Crónicas

Âncoras... e asas!

Há um ano sob o jugo da pandemia. Ao princípio era algo lá para os confins da Ásia, aquelas coisas que julgamos só acontecerem aos outros. E como o narcisismo endémico tende a criar ilusões que nos façam “funcionar”, esse é aquele nível em que “com o mal dos outros bem podemos nós...”

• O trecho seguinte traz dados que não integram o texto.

import Mathlib
import HarnessLib
import Summits.Ventures.LatticeQCDFlow.Exactness.NCMCGeneralSpaceDoeblinPower
import Summits.Ventures.LatticeQCDFlow.Exactness.DoeblinAutocovariance
import Summits.Ventures.LatticeQCDFlow.Scoring.DoeblinSkeleton

/-!
# NCMCGeneralSpaceDoeblinGeometric — a one-step Doeblin constant `ε` BY THE INVARIANT LAW improves
# geometrically under iteration: `(1 − (1 − ε)^{m+1})·π ≤ κ^{m+1}(x, ·)` — the `n_between` lever's
# `ε_m = 1 − (1 − ε)^m`

HONEST FRAMING: exact (Metropolis-corrected) sampling algorithms for lattice gauge theory;
figures of merit are autocorrelation/cost numbers at stated couplings and volumes; no
continuum-physics claim.

Venture `LatticeQCDFlow` (cell pub-lqcd); FANOUT row 19 (`su2-snf`, GEN-8 §1, split out GEN-9 so that it
does not wait on `Exactness/NCMCGeneralSpaceRestartChainSampleSize`'s olean; the restart-chain corollary
stays in `Exactness/NCMCGeneralSpaceLaunchInterval`).  OUR WORK (a residual-kernel induction; textbook,
no source cited as a fact).  Row 8's `Scoring/DoeblinSkeleton.doeblin_nHit_succ_of_doeblin` records that
a one-step Doeblin constant is an `m`-step constant; when the minorising law is the INVARIANT law `π`
itself the constant IMPROVES: writing `κ(x, ·) = ε·π + (1 − ε)·R(x, ·)` and using `π κ^m = π`,
`κ^{m+1}(x, B) = ε·π(B) + ∫ κ^{m}(y, B) (κ(x,dy) − ε π(dy)) ≥ ε·π(B) + (1 − ε)(1 − (1 − ε)^m)·π(B)`.
(The Literature's Doeblin convergence `|κᵗ(x, A) − π(A)| ≤ (1 − ε)ᵗ` — Meyn–Tweedie 16.2.4 — gives
only `κᵗ(x, B) ≥ π(B) − (1 − ε)ᵗ`, weaker for small `π(B)`; the multiplicative form is what a
variance-inflation constant needs: `Scaling/LaunchIntervalLaw`'s `C(m) = 1 + 2α·q^m/(1 − q^m)`,
`q = 1 − ε`, is `Exactness/NCMCGeneralSpaceRestartChainDilution`'s `1 + 2α(1/ε_m − 1)` with
`ε_m = 1 − q^m`.)

* **`doeblin_nHit_geometric`** — `κ` Markov with invariant probability law `π`,
  `ε·π(B) ≤ κ(x, B)` for all `x`, measurable `B`: for every `m`,
  `(1 − (1 − ε)^{m+1})·π(B) ≤ (nHit κ (m+1))(x, B)`;
* `one_div_geometricDoeblin_sub_one` — the dictionary `1/ε_m − 1 = q^m/(1 − q^m)` (`ε_m = 1 − q^m`, reals).
-/

namespace Summit.Ventures.LatticeQCDFlow.Exactness.GeneralNCMC

open MeasureTheory ProbabilityTheory Set Filter Finset
open scoped ENNReal

/-! ## §1 The geometric improvement of a Doeblin constant by the invariant law -/

section Doeblin

variable {S : Type*} [MeasurableSpace S] {κ : Kernel S S} [IsMarkovKernel κ]
  {π : Measure S} [IsProbabilityMeasure π] {ε : ℝ≥0∞}

/-- **`(1 − (1 − ε)^{m+1})·π ≤ κ^{m+1}(x, ·)`** for a Markov kernel minorised in ONE step by its
invariant probability law, `ε·π(B) ≤ κ(x, B)`. -/
theorem doeblin_nHit_geometric (hπ : Kernel.Invariant κ π)
    (hmin : ∀ x {B : Set S}, MeasurableSet B → ε * π B ≤ κ x B) :
    ∀ (m : ℕ) (x : S) {B : Set S}, MeasurableSet B →
      (1 - (1 - ε) ^ (m + 1)) * π B ≤ nHit κ (m + 1) x B := by
  have hε1 : ε ≤ 1 := Scoring.eps_le_one_of_doeblin hmin
  intro m
  induction m with
  | zero =>
    intro x B hB
    rw [zero_add, pow_one, nHit_one, ENNReal.sub_sub_cancel ENNReal.one_ne_top hε1]
    exact hmin x hB
  | succ m ih =>
    intro x B hB
    haveI := isMarkovKernel_nHit κ (m + 1)
    -- first-step decomposition: `κ^{m+2} = κ^{m+1} ∘ₖ κ`
    have hdec : nHit κ (m + 1 + 1) x B = ∫⁻ y, nHit κ (m + 1) y B ∂(κ x) := by
      rw [nHit_add κ (m + 1) 1, nHit_one, Kernel.comp_apply' _ _ _ hB]
    rw [hdec]
    set q : ℝ≥0∞ := (1 - ε) ^ (m + 1) with hq
    set c : ℝ≥0∞ := (1 - q) * π B with hc
    have hq1 : q ≤ 1 := by rw [hq]; exact pow_le_one₀ bot_le tsub_le_self
    have hcfin : c ≠ ∞ := ENNReal.mul_ne_top (ne_top_of_le_ne_top ENNReal.one_ne_top tsub_le_self)
      (measure_ne_top _ _)
    -- the integrand is `≥ c` pointwise (induction hypothesis)
    have hge : ∀ y, c ≤ nHit κ (m + 1) y B := fun y => ih y hB
    have hfm : Measurable fun y => nHit κ (m + 1) y B := Kernel.measurable_coe _ hB
    -- `∫ f dκx = ∫ (f − c) dκx + c`
    have hsplit : ∫⁻ y, nHit κ (m + 1) y B ∂(κ x)
        = ∫⁻ y, (nHit κ (m + 1) y B - c) ∂(κ x) + c := by
      have : ∀ y, nHit κ (m + 1) y B = (nHit κ (m + 1) y B - c) + c := fun y =>
        (tsub_add_cancel_of_le (hge y)).symm
      conv_lhs => rw [show (fun y => nHit κ (m + 1) y B) = fun y => (nHit κ (m + 1) y B - c) + c
        from funext this]
      rw [lintegral_add_right _ measurable_const, lintegral_const, measure_univ, mul_one]
    -- `∫ (f − c) dκx ≥ ∫ (f − c) d(ε π) = ε (π B − c)`
    have hle : ε • π ≤ κ x := by
      refine Measure.le_iff.2 fun B' hB' => ?_
      rw [Measure.smul_apply, smul_eq_mul]
      exact hmin x hB'
    have hinv : ∫⁻ y, nHit κ (m + 1) y B ∂π = π B := by
      have h1 := invariant_nHit hπ (m + 1)
      have h2 : (π.bind (nHit κ (m + 1))) B = π B := by rw [h1]
      rwa [Measure.bind_apply hB (Kernel.aemeasurable _)] at h2
    have hlow : ε * (π B - c) ≤ ∫⁻ y, (nHit κ (m + 1) y B - c) ∂(κ x) := by
      calc ε * (π B - c) = ε * ∫⁻ y, (nHit κ (m + 1) y B - c) ∂π := by
            rw [lintegral_sub' measurable_const.aemeasurable (by
                rw [lintegral_const, measure_univ, mul_one]; exact hcfin)
              (Eventually.of_forall hge), lintegral_const, measure_univ, mul_one, hinv]
        _ = ∫⁻ y, (nHit κ (m + 1) y B - c) ∂(ε • π) := by rw [lintegral_smul_measure, smul_eq_mul]
        _ ≤ ∫⁻ y, (nHit κ (m + 1) y B - c) ∂(κ x) := lintegral_mono' hle le_rfl
    -- assemble: `ε (πB − c) + c = (1 − (1−ε) q) πB`
    have hcle : c ≤ π B := by
      calc c = (1 - q) * π B := rfl
        _ ≤ 1 * π B := mul_le_mul' tsub_le_self le_rfl
        _ = π B := one_mul _
    calc (1 - (1 - ε) ^ (m + 1 + 1)) * π B = ε * (π B - c) + c := by
          rw [hc, hq, pow_succ]
          -- both sides are finite polynomials in `ε, q, πB`; pass to `ℝ`
          have hεt : ε ≠ ∞ := ne_top_of_le_ne_top ENNReal.one_ne_top hε1
          have hqt : (1 - ε) ^ (m + 1) ≠ ∞ :=
            ENNReal.pow_ne_top (ne_top_of_le_ne_top ENNReal.one_ne_top tsub_le_self)
          have hπt : π B ≠ ∞ := measure_ne_top _ _
          have h1q : (1 : ℝ≥0∞) - (1 - ε) ^ (m + 1) ≠ ∞ := ne_top_of_le_ne_top ENNReal.one_ne_top tsub_le_self
          rw [← ENNReal.toReal_eq_toReal_iff' (ENNReal.mul_ne_top
              (ne_top_of_le_ne_top ENNReal.one_ne_top tsub_le_self) hπt)
            (ENNReal.add_ne_top.2 ⟨ENNReal.mul_ne_top hεt (ne_top_of_le_ne_top hπt tsub_le_self),
              ENNReal.mul_ne_top h1q hπt⟩)]
          have hsub1 : ((1 : ℝ≥0∞) - (1 - ε) ^ (m + 1) * (1 - ε)).toReal
              = 1 - ((1 - ε) ^ (m + 1)).toReal * (1 - ε.toReal) := by
            rw [ENNReal.toReal_sub_of_le (by
                calc (1 - ε) ^ (m + 1) * (1 - ε) ≤ 1 * 1 :=
                      mul_le_mul' (pow_le_one₀ bot_le tsub_le_self) tsub_le_self
                  _ = 1 := one_mul 1) ENNReal.one_ne_top,
              ENNReal.toReal_one, ENNReal.toReal_mul, ENNReal.toReal_sub_of_le hε1 ENNReal.one_ne_top,
              ENNReal.toReal_one]
          have hsub2 : ((1 : ℝ≥0∞) - (1 - ε) ^ (m + 1)).toReal = 1 - ((1 - ε) ^ (m + 1)).toReal := by
            rw [ENNReal.toReal_sub_of_le (pow_le_one₀ bot_le tsub_le_self) ENNReal.one_ne_top,
              ENNReal.toReal_one]
          have hsub3 : (π B - (1 - (1 - ε) ^ (m + 1)) * π B).toReal
              = (π B).toReal - (1 - ((1 - ε) ^ (m + 1)).toReal) * (π B).toReal := by
            rw [ENNReal.toReal_sub_of_le hcle hπt, ENNReal.toReal_mul, hsub2]
          rw [ENNReal.toReal_mul, ENNReal.toReal_add (ENNReal.mul_ne_top hεt
              (ne_top_of_le_ne_top hπt tsub_le_self)) (ENNReal.mul_ne_top h1q hπt),
            ENNReal.toReal_mul, ENNReal.toReal_mul, hsub1, hsub2, hsub3]
          ring
      _ ≤ ∫⁻ y, (nHit κ (m + 1) y B - c) ∂(κ x) + c := add_le_add hlow le_rfl
      _ = ∫⁻ y, nHit κ (m + 1) y B ∂(κ x) := hsplit.symm

end Doeblin


/-! ## §2 The dictionary with `Scaling/LaunchIntervalLaw` -/

/-- `1/(1 − q^m) − 1 = q^m/(1 − q^m)` (`q^m ≠ 1`): the inflation `1 + 2α(1/ε_m − 1)` of
`Exactness/NCMCGeneralSpaceRestartChainDilution` with `ε_m = 1 − q^m` is `Scaling/LaunchIntervalLaw`'s
`C(m) = 1 + 2α·q^m/(1 − q^m)`. -/
theorem one_div_geometricDoeblin_sub_one {q : ℝ} {m : ℕ} (h : q ^ m ≠ 1) :
    1 / (1 - q ^ m) - 1 = q ^ m / (1 - q ^ m) := by
  have h' : 1 - q ^ m ≠ 0 := sub_ne_zero.2 (Ne.symm h)
  field_simp
  ring

end Summit.Ventures.LatticeQCDFlow.Exactness.GeneralNCMC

Afinal, não pudemos assim tanto e, de um dia para outro, acordámos bem no meio da tempestade. Reagimos, então, como de costume: primeiro, o desdém e a recusa; depois, o medo e a revolta; finalmente, a aceitação e a integração do problema no “humanum”, demasiado humano, que é o rosto da existência mesma tal como ela é — ou como a fizemos: é a vida em “modo de usar”, a fragilidade do homem e da terra marcando de novo as suas balizas, face aos bezerros de ouro sobre altares de barro e ao predatório das conquistas que, da natureza, recalcam a verdade e as regras. Então, a fealdade do mal trouxe o crescimento exponencial dos nossos piores temores, sofremos as quarentenas obrigatórias, e julgámos alcançar a sonhada “normalidade” ali ao dobrar de um novo confinamento, ilusão sempre desmentida e de novo retomada: nós somos assim, a esperança não desarma. E vimos o “anjo da morte” — chamado “vírus chinês” ainda muito antes da sua replicação como “inglês”, ou “do Brasil”, as variantes a crescer e o medo também —, vimo-lo avançar cidades adentro e dizimar sem aviso novos e velhos, a “terceira idade” feita pasto da morte, o negrume da estatística e do contágio envolvendo a terra inteira qual nova praga do Egipto. Como vimos também o exercício da fraternidade, a dádiva da entreajuda e o cuidar do outro, o coração humano a pulsar numa escala até agora tida por impossível: estava-se, então, na frente aparentemente inglória da luta quotidiana contra “o mal”, a medicina e a bondade fazendo por não sucumbir face à fila de espera dos crematórios e ao espetáculo dantesco da maquinaria pesada a improvisar cemitérios.

Muitos de nós jamais pensámos ver tão de perto o rosto do mal. Um ano depois, teremos aprendido alguma coisa com isso?

Aquilo a que chamamos o Mal, com maiúscula, tem o seu quê de inexplicável, é algo maior que nós, filósofos e teólogos fazem aproximações ao que chamam o “mistério do mal”, que tem muitos rostos, mas nenhuma explicação. Podemos desistir, até, da inquietação metafísica da pesquisa, mas não podemos ignorar as múltiplas cicatrizes que ele traça sobre a condição humana. No devir do tempo e da história, o mal atinge cada qual como experiência pungente da própria finitude, inadequação radical e persistente entre o desejado e o alcançado, a ferida sem cura, a pergunta sem resposta. E, no entanto, avançamos vida fora, há o triunfo e a perda, a vitória e a derrota, mas seguimos adiante, viver é preciso. Mas, subsiste aquela sombra irremovível atravessando os dias e os anos no exercício concreto da maldade, doença da alma, todos os dias a injustiça, o sofrimento e a morte, perguntas sem resposta que apontam para as múltiplas faces do mal.

Uma coisa é certa: a pandemia não é “o mal”, mas o resultado do nosso concreto estar-no-mundo, e do que fazemos com as nossas escolhas face à natureza e aos outros. O que vimos e o que sofremos aproximou-nos do mistério que é a vida humana, enquanto radical experiência de finitude em busca de sentido e de redenção. A concreta experiência do absurdo e da inumanidade do mal é uma “pedagogia negativa” para a nossa irrefreável busca do sentido e da esperança: “Não temos apenas âncoras, também temos asas” (Tolentino Mendonça).